import Mathlib
import Summits.Ventures.HodgeRepro0.CMCombinatorics

/-!
# Distinct sign characters ⇒ nondegenerate CM type data (cell pub-hodge-repro0, seat p8)

Combinatorial core of statement (C6) of `proofs/p8-C6-sign-characters.md` (and of Case B in the
proof of (C5) of `proofs/p8-lefschetz-analysis.md`).

Setting: `X` a finite set with a fixed-point-free involution `ι`, a finite group `N` acting on `X`
commuting with `ι` and preserving every pair `{x, ι x}` (think: `N = Gal(K^c/L)`, `L` the Galois
closure of the maximal totally real subfield `K⁺`).  Each `n ∈ N` acts on the pair of `x` by the
identity or the swap; `sgn n x = ±1` records which.  If the sign characters `n ↦ sgn n x` of the
pairs are pairwise distinct, then for EVERY CM type `Φ` (an `ι`-transversal) the data
`CMTypeData.ofCMType ι … Φ …` with CM types `n • Φ` is nondegenerate in the sense of
`CMTypeData.Nondegenerate`; by `CMTypeData.Nondegenerate.mono` this persists for any larger family of
CM types (e.g. the translates under the full Galois group), and then
`CMTypeData.pairDecomposable_of_isHodgeSet_of_nondegenerate` applies.

Proof: the anti-invariant functions are spanned by the vectors `e_x = δ_x − δ_{ι x}`; the vector
`f_n = 1_{nΦ} − 1_{ι nΦ}` equals `Σ_{z ∈ Φ} sgn n z • e_z`; the "projector" `Σ_n sgn n x • f_n`
equals `± |N| • e_x` by orthogonality of distinct `±1`-valued characters.
-/

namespace HodgeRepro0.CMCombinatorics

open Finset
open scoped Pointwise

variable {X : Type*} [Fintype X] [DecidableEq X]

/-- The anti-invariant vector `e_x = δ_x − δ_{ι x}`. -/
def evec (ι : X → X) (x : X) : X → ℚ :=
  fun y => (if y = x then 1 else 0) - (if y = ι x then 1 else 0)

omit [Fintype X] in
/-- `e_{ι x} = − e_x`. -/
lemma evec_iota (ι : X → X) (hι : ∀ x, ι (ι x) = x) (x : X) : evec ι (ι x) = - evec ι x := by
  funext y
  simp only [evec, hι, Pi.neg_apply]
  ring

/-- Every `ι`-anti-invariant function is `½ Σ_x h x • e_x`. -/
lemma anti_eq_sum_evec (ι : X → X) (hι : ∀ x, ι (ι x) = x) (h : X → ℚ)
    (hh : ∀ x, h (ι x) = - h x) :
    h = (1 / 2 : ℚ) • ∑ x, h x • evec ι x := by
  funext y
  simp only [Pi.smul_apply, Finset.sum_apply, smul_eq_mul, evec, mul_sub, Finset.sum_sub_distrib,
    mul_ite, mul_one, mul_zero]
  have e1 : (∑ x, if y = x then h x else 0) = h y := by simp
  have e2 : (∑ x, if y = ι x then h x else 0) = h (ι y) := by
    rw [Fintype.sum_equiv (Function.Involutive.toPerm ι hι) (fun x => if y = ι x then h x else 0)
      (fun x => if y = x then h (ι x) else 0) (fun x => by simp [Function.Involutive.coe_toPerm, hι])]
    simp
  rw [e1, e2, hh]
  ring

section SignCharacters

variable {N : Type*} [Group N] [Fintype N] [MulAction N X]

/-- The sign of `n` at `x`: `1` if `n` fixes `x`, `-1` otherwise.  When `n` preserves the pair
`{x, ι x}` this is the sign character of the pair evaluated at `n`. -/
def sgn (n : N) (x : X) : ℚ := if n • x = x then 1 else -1

omit [Fintype X] [Fintype N] in
/-- The sign character of a pair does not depend on the chosen element of the pair. -/
lemma sgn_iota (ι : X → X) (hι : ∀ x, ι (ι x) = x)
    (hcomm : ∀ (n : N) (x : X), n • ι x = ι (n • x)) (n : N) (x : X) :
    sgn n (ι x) = sgn n x := by
  unfold sgn
  rw [hcomm]
  have key : ι (n • x) = ι x ↔ n • x = x :=
    ⟨fun h => by rw [← hι (n • x), h, hι], fun h => by rw [h]⟩
  split_ifs with h1 h2 h2
  · rfl
  · exact absurd (key.1 h1) h2
  · exact absurd (key.2 h2) h1
  · rfl

omit [Fintype X] [Fintype N] in
/-- Multiplicativity of the sign character. -/
lemma sgn_mul (ι : X → X) (hι : ∀ x, ι (ι x) = x) (hne : ∀ x, ι x ≠ x)
    (hpair : ∀ (n : N) (x : X), n • x = x ∨ n • x = ι x)
    (hcomm : ∀ (n : N) (x : X), n • ι x = ι (n • x)) (n m : N) (x : X) :
    sgn (n * m) x = sgn n x * sgn m x := by
  unfold sgn
  rw [mul_smul]
  rcases hpair m x with hm | hm
  · rw [hm]
    simp
  · rw [hm, hcomm, if_neg (hne x)]
    rcases hpair n x with hn | hn
    · rw [hn, if_pos rfl, if_neg (hne x)]
      norm_num
    · rw [hn, hι, if_pos rfl, if_neg (hne x)]
      norm_num

omit [Fintype X] in
/-- Orthogonality: if the product character `sgn · x · sgn · z` takes the value `-1` somewhere, it
sums to `0` over `N`. -/
lemma sum_sgn_mul_sgn_eq_zero (ι : X → X) (hι : ∀ x, ι (ι x) = x) (hne : ∀ x, ι x ≠ x)
    (hpair : ∀ (n : N) (x : X), n • x = x ∨ n • x = ι x)
    (hcomm : ∀ (n : N) (x : X), n • ι x = ι (n • x)) (x z : X) (n₀ : N)
    (h₀ : sgn n₀ x * sgn n₀ z = -1) :
    ∑ n : N, sgn n x * sgn n z = 0 := by
  have hre : ∑ n : N, sgn n x * sgn n z = ∑ n : N, sgn (n₀ * n) x * sgn (n₀ * n) z :=
    (Fintype.sum_equiv (Equiv.mulLeft n₀) _ _ (fun n => rfl)).symm
  have hneg : ∑ n : N, sgn (n₀ * n) x * sgn (n₀ * n) z = - ∑ n : N, sgn n x * sgn n z := by
    rw [← Finset.sum_neg_distrib]
    refine Finset.sum_congr rfl fun n _ => ?_
    rw [sgn_mul ι hι hne hpair hcomm, sgn_mul ι hι hne hpair hcomm]
    calc sgn n₀ x * sgn n x * (sgn n₀ z * sgn n z)
        = (sgn n₀ x * sgn n₀ z) * (sgn n x * sgn n z) := by ring
      _ = -(sgn n x * sgn n z) := by rw [h₀]; ring
  linarith

omit [Fintype X] in
/-- `Σ_n sgn n x · sgn n z = |N|` if the sign characters of `x` and `z` agree, and `0` otherwise. -/
lemma sum_sgn_mul_sgn (ι : X → X) (hι : ∀ x, ι (ι x) = x) (hne : ∀ x, ι x ≠ x)
    (hpair : ∀ (n : N) (x : X), n • x = x ∨ n • x = ι x)
    (hcomm : ∀ (n : N) (x : X), n • ι x = ι (n • x)) (x z : X) :
    ∑ n : N, sgn n x * sgn n z
      = if (∀ n : N, sgn n x = sgn n z) then (Fintype.card N : ℚ) else 0 := by
  split_ifs with h
  · have h1 : ∀ n : N, sgn n x * sgn n z = 1 := fun n => by
      rw [h n]
      unfold sgn
      split_ifs <;> norm_num
    simp [h1]
  · simp only [not_forall] at h
    obtain ⟨n₀, hn₀⟩ := h
    apply sum_sgn_mul_sgn_eq_zero ι hι hne hpair hcomm x z n₀
    unfold sgn at hn₀ ⊢
    split_ifs at hn₀ ⊢ <;> first | exact absurd rfl hn₀ | norm_num

omit [Fintype X] [Fintype N] in
/-- `e_{n • z} = sgn n z • e_z`. -/
lemma evec_smul (ι : X → X) (hι : ∀ x, ι (ι x) = x) (hne : ∀ x, ι x ≠ x)
    (hpair : ∀ (n : N) (x : X), n • x = x ∨ n • x = ι x) (n : N) (z : X) :
    evec ι (n • z) = sgn n z • evec ι z := by
  unfold sgn
  rcases hpair n z with h | h
  · rw [if_pos h, h, one_smul]
  · rw [if_neg (fun hz => hne z (h ▸ hz)), h, evec_iota ι hι, neg_one_smul]

omit [Fintype X] [Fintype N] in
/-- `f_n = 1_{nΦ} − 1_{ι nΦ} = Σ_{z ∈ Φ} e_{n • z}`. -/
lemma fvec_ofCMType_eq (ι : X → X) (hι : ∀ x, ι (ι x) = x) (hne : ∀ x, ι x ≠ x)
    (hcomm : ∀ (n : N) (x : X), n • ι x = ι (n • x)) (Φ : Finset X)
    (hΦ : ∀ x, x ∈ Φ ↔ ι x ∉ Φ) (n : N) :
    (CMTypeData.ofCMType ι hι hne hcomm Φ hΦ).fvec n = ∑ z ∈ Φ, evec ι (n • z) := by
  funext y
  simp only [CMTypeData.fvec, CMTypeData.ofCMType, evec, Finset.sum_apply, Finset.sum_sub_distrib]
  congr 1
  · have e : ∀ z, (y = n • z) ↔ (n⁻¹ • y = z) := fun z => inv_smul_eq_iff.symm
    simp only [e, Finset.sum_ite_eq, Finset.inv_smul_mem_iff]
    split_ifs <;> rfl
  · have e : ∀ z, (y = ι (n • z)) ↔ (n⁻¹ • ι y = z) := fun z => by
      rw [inv_smul_eq_iff]
      constructor
      · intro h
        rw [h, hι]
      · intro h
        rw [← h, hι]
    simp only [e, Finset.sum_ite_eq, Finset.inv_smul_mem_iff]
    split_ifs <;> rfl

omit [Fintype X] in
/-- The projector identity `Σ_n sgn n x • f_n = Σ_{z ∈ Φ} (Σ_n sgn n x · sgn n z) • e_z`. -/
lemma sum_sgn_smul_fvec (ι : X → X) (hι : ∀ x, ι (ι x) = x) (hne : ∀ x, ι x ≠ x)
    (hpair : ∀ (n : N) (x : X), n • x = x ∨ n • x = ι x)
    (hcomm : ∀ (n : N) (x : X), n • ι x = ι (n • x)) (Φ : Finset X)
    (hΦ : ∀ x, x ∈ Φ ↔ ι x ∉ Φ) (x : X) :
    ∑ n : N, sgn n x • (CMTypeData.ofCMType ι hι hne hcomm Φ hΦ).fvec n
      = ∑ z ∈ Φ, (∑ n : N, sgn n x * sgn n z) • evec ι z := by
  simp only [fvec_ofCMType_eq ι hι hne hcomm Φ hΦ, evec_smul ι hι hne hpair, Finset.smul_sum,
    smul_smul, Finset.sum_smul]
  rw [Finset.sum_comm]

omit [Fintype X] in
/-- If the sign characters are pairwise distinct, every `e_x` lies in the span of the `f_n`. -/
theorem evec_mem_span (ι : X → X) (hι : ∀ x, ι (ι x) = x) (hne : ∀ x, ι x ≠ x)
    (hpair : ∀ (n : N) (x : X), n • x = x ∨ n • x = ι x)
    (hcomm : ∀ (n : N) (x : X), n • ι x = ι (n • x)) (Φ : Finset X)
    (hΦ : ∀ x, x ∈ Φ ↔ ι x ∉ Φ)
    (hdist : ∀ x y : X, (∀ n : N, sgn n x = sgn n y) → y = x ∨ y = ι x) (x : X) :
    evec ι x ∈ Submodule.span ℚ (Set.range (CMTypeData.ofCMType ι hι hne hcomm Φ hΦ).fvec) := by
  have hmem : ∑ n : N, sgn n x • (CMTypeData.ofCMType ι hι hne hcomm Φ hΦ).fvec n
      ∈ Submodule.span ℚ (Set.range (CMTypeData.ofCMType ι hι hne hcomm Φ hΦ).fvec) :=
    Submodule.sum_mem _ fun n _ => Submodule.smul_mem _ _ (Submodule.subset_span ⟨n, rfl⟩)
  rw [sum_sgn_smul_fvec ι hι hne hpair hcomm Φ hΦ x] at hmem
  have hcond : ∀ z, (∀ n : N, sgn n x = sgn n z) ↔ (z = x ∨ z = ι x) := fun z =>
    ⟨hdist x z, by
      rintro (rfl | rfl)
      · exact fun n => rfl
      · exact fun n => (sgn_iota ι hι hcomm n x).symm⟩
  simp only [sum_sgn_mul_sgn ι hι hne hpair hcomm, hcond] at hmem
  set c : ℚ := if x ∈ Φ then (Fintype.card N : ℚ) else -(Fintype.card N : ℚ) with hc
  have hcollapse : ∑ z ∈ Φ,
      (if z = x ∨ z = ι x then (Fintype.card N : ℚ) else 0) • evec ι z = c • evec ι x := by
    by_cases hx : x ∈ Φ
    · rw [Finset.sum_eq_single x]
      · simp [hc, hx]
      · intro b hb hbx
        have hb' : b ≠ ι x := fun h => (hΦ x).1 hx (h ▸ hb)
        simp [hbx, hb']
      · intro h
        exact absurd hx h
    · have hix : ι x ∈ Φ := by
        by_contra h
        exact hx ((hΦ x).2 h)
      rw [Finset.sum_eq_single (ι x)]
      · simp [hc, hx, evec_iota ι hι]
      · intro b hb hbx
        have hb' : b ≠ x := fun h => hx (h ▸ hb)
        simp [hbx, hb']
      · intro h
        exact absurd hix h
  rw [hcollapse] at hmem
  have hc0 : c ≠ 0 := by
    have : (Fintype.card N : ℚ) ≠ 0 := by exact_mod_cast Fintype.card_ne_zero
    rw [hc]
    split_ifs <;> simp
  have := Submodule.smul_mem _ c⁻¹ hmem
  rwa [smul_smul, inv_mul_cancel₀ hc0, one_smul] at this

/-- **Distinct sign characters ⇒ nondegenerate** (combinatorial core of (C6)): if the sign
characters of the pairs are pairwise distinct, the CM-type data with CM types `n • Φ`, `n ∈ N`, is
nondegenerate for every CM type `Φ`. -/
theorem nondegenerate_of_distinct_sgn (ι : X → X) (hι : ∀ x, ι (ι x) = x) (hne : ∀ x, ι x ≠ x)
    (hpair : ∀ (n : N) (x : X), n • x = x ∨ n • x = ι x)
    (hcomm : ∀ (n : N) (x : X), n • ι x = ι (n • x)) (Φ : Finset X)
    (hΦ : ∀ x, x ∈ Φ ↔ ι x ∉ Φ)
    (hdist : ∀ x y : X, (∀ n : N, sgn n x = sgn n y) → y = x ∨ y = ι x) :
    (CMTypeData.ofCMType ι hι hne hcomm Φ hΦ).Nondegenerate := by
  intro h hh
  have hh' : ∀ x, h (ι x) = - h x := hh
  rw [anti_eq_sum_evec ι hι h hh']
  exact Submodule.smul_mem _ _ (Submodule.sum_mem _ fun x _ =>
    Submodule.smul_mem _ _ (evec_mem_span ι hι hne hpair hcomm Φ hΦ hdist x))

end SignCharacters

omit [Fintype X] in
/-- Nondegeneracy only grows with the family of CM types. -/
lemma CMTypeData.Nondegenerate.mono {Γ Γ' : Type*} {D : CMTypeData X Γ} {D' : CMTypeData X Γ'}
    (hι : D'.ι = D.ι) (hT : ∀ γ, ∃ γ', D'.T γ' = D.T γ) (hD : D.Nondegenerate) :
    D'.Nondegenerate := by
  intro h hh
  have hh' : ∀ x, h (D.ι x) = - h x := fun x => by rw [← hι]; exact hh x
  refine Submodule.span_mono ?_ (hD h hh')
  rintro _ ⟨γ, rfl⟩
  obtain ⟨γ', hγ'⟩ := hT γ
  refine ⟨γ', ?_⟩
  funext x
  simp only [CMTypeData.fvec, hγ', hι]

/-- **(C6), group form.**  Let `G` act on `X` commuting with `ι` (the Galois group), and let `N`
be a group acting on `X` through elements of `G`, preserving every pair, with pairwise distinct
sign characters.  Then the CM-type data of the `G`-translates of any CM type `Φ` is nondegenerate,
hence every Hodge set is pair-decomposable. -/
theorem nondegenerate_of_distinct_sgn_of_le {G : Type*} [Group G] [MulAction G X]
    (ι : X → X) (hι : ∀ x, ι (ι x) = x) (hne : ∀ x, ι x ≠ x)
    (hcommG : ∀ (g : G) (x : X), g • ι x = ι (g • x))
    {N : Type*} [Group N] [Fintype N] [MulAction N X]
    (hpair : ∀ (n : N) (x : X), n • x = x ∨ n • x = ι x)
    (hcommN : ∀ (n : N) (x : X), n • ι x = ι (n • x))
    (hsub : ∀ n : N, ∃ g : G, ∀ x : X, n • x = g • x)
    (hdist : ∀ x y : X, (∀ n : N, sgn n x = sgn n y) → y = x ∨ y = ι x)
    (Φ : Finset X) (hΦ : ∀ x, x ∈ Φ ↔ ι x ∉ Φ) :
    (CMTypeData.ofCMType ι hι hne hcommG Φ hΦ).Nondegenerate := by
  refine CMTypeData.Nondegenerate.mono (D := CMTypeData.ofCMType ι hι hne hcommN Φ hΦ)
    (D' := CMTypeData.ofCMType ι hι hne hcommG Φ hΦ) rfl (fun n => ?_)
    (nondegenerate_of_distinct_sgn ι hι hne hpair hcommN Φ hΦ hdist)
  obtain ⟨g, hg⟩ := hsub n
  refine ⟨g, ?_⟩
  ext y
  simp only [CMTypeData.ofCMType, Finset.mem_smul_finset, hg]

end HodgeRepro0.CMCombinatorics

▬▬▬

- [REQUIRED WORK] Tally every line in the listing above that contains "obtain", then state only the total.

- [TASK OUTPUT] 3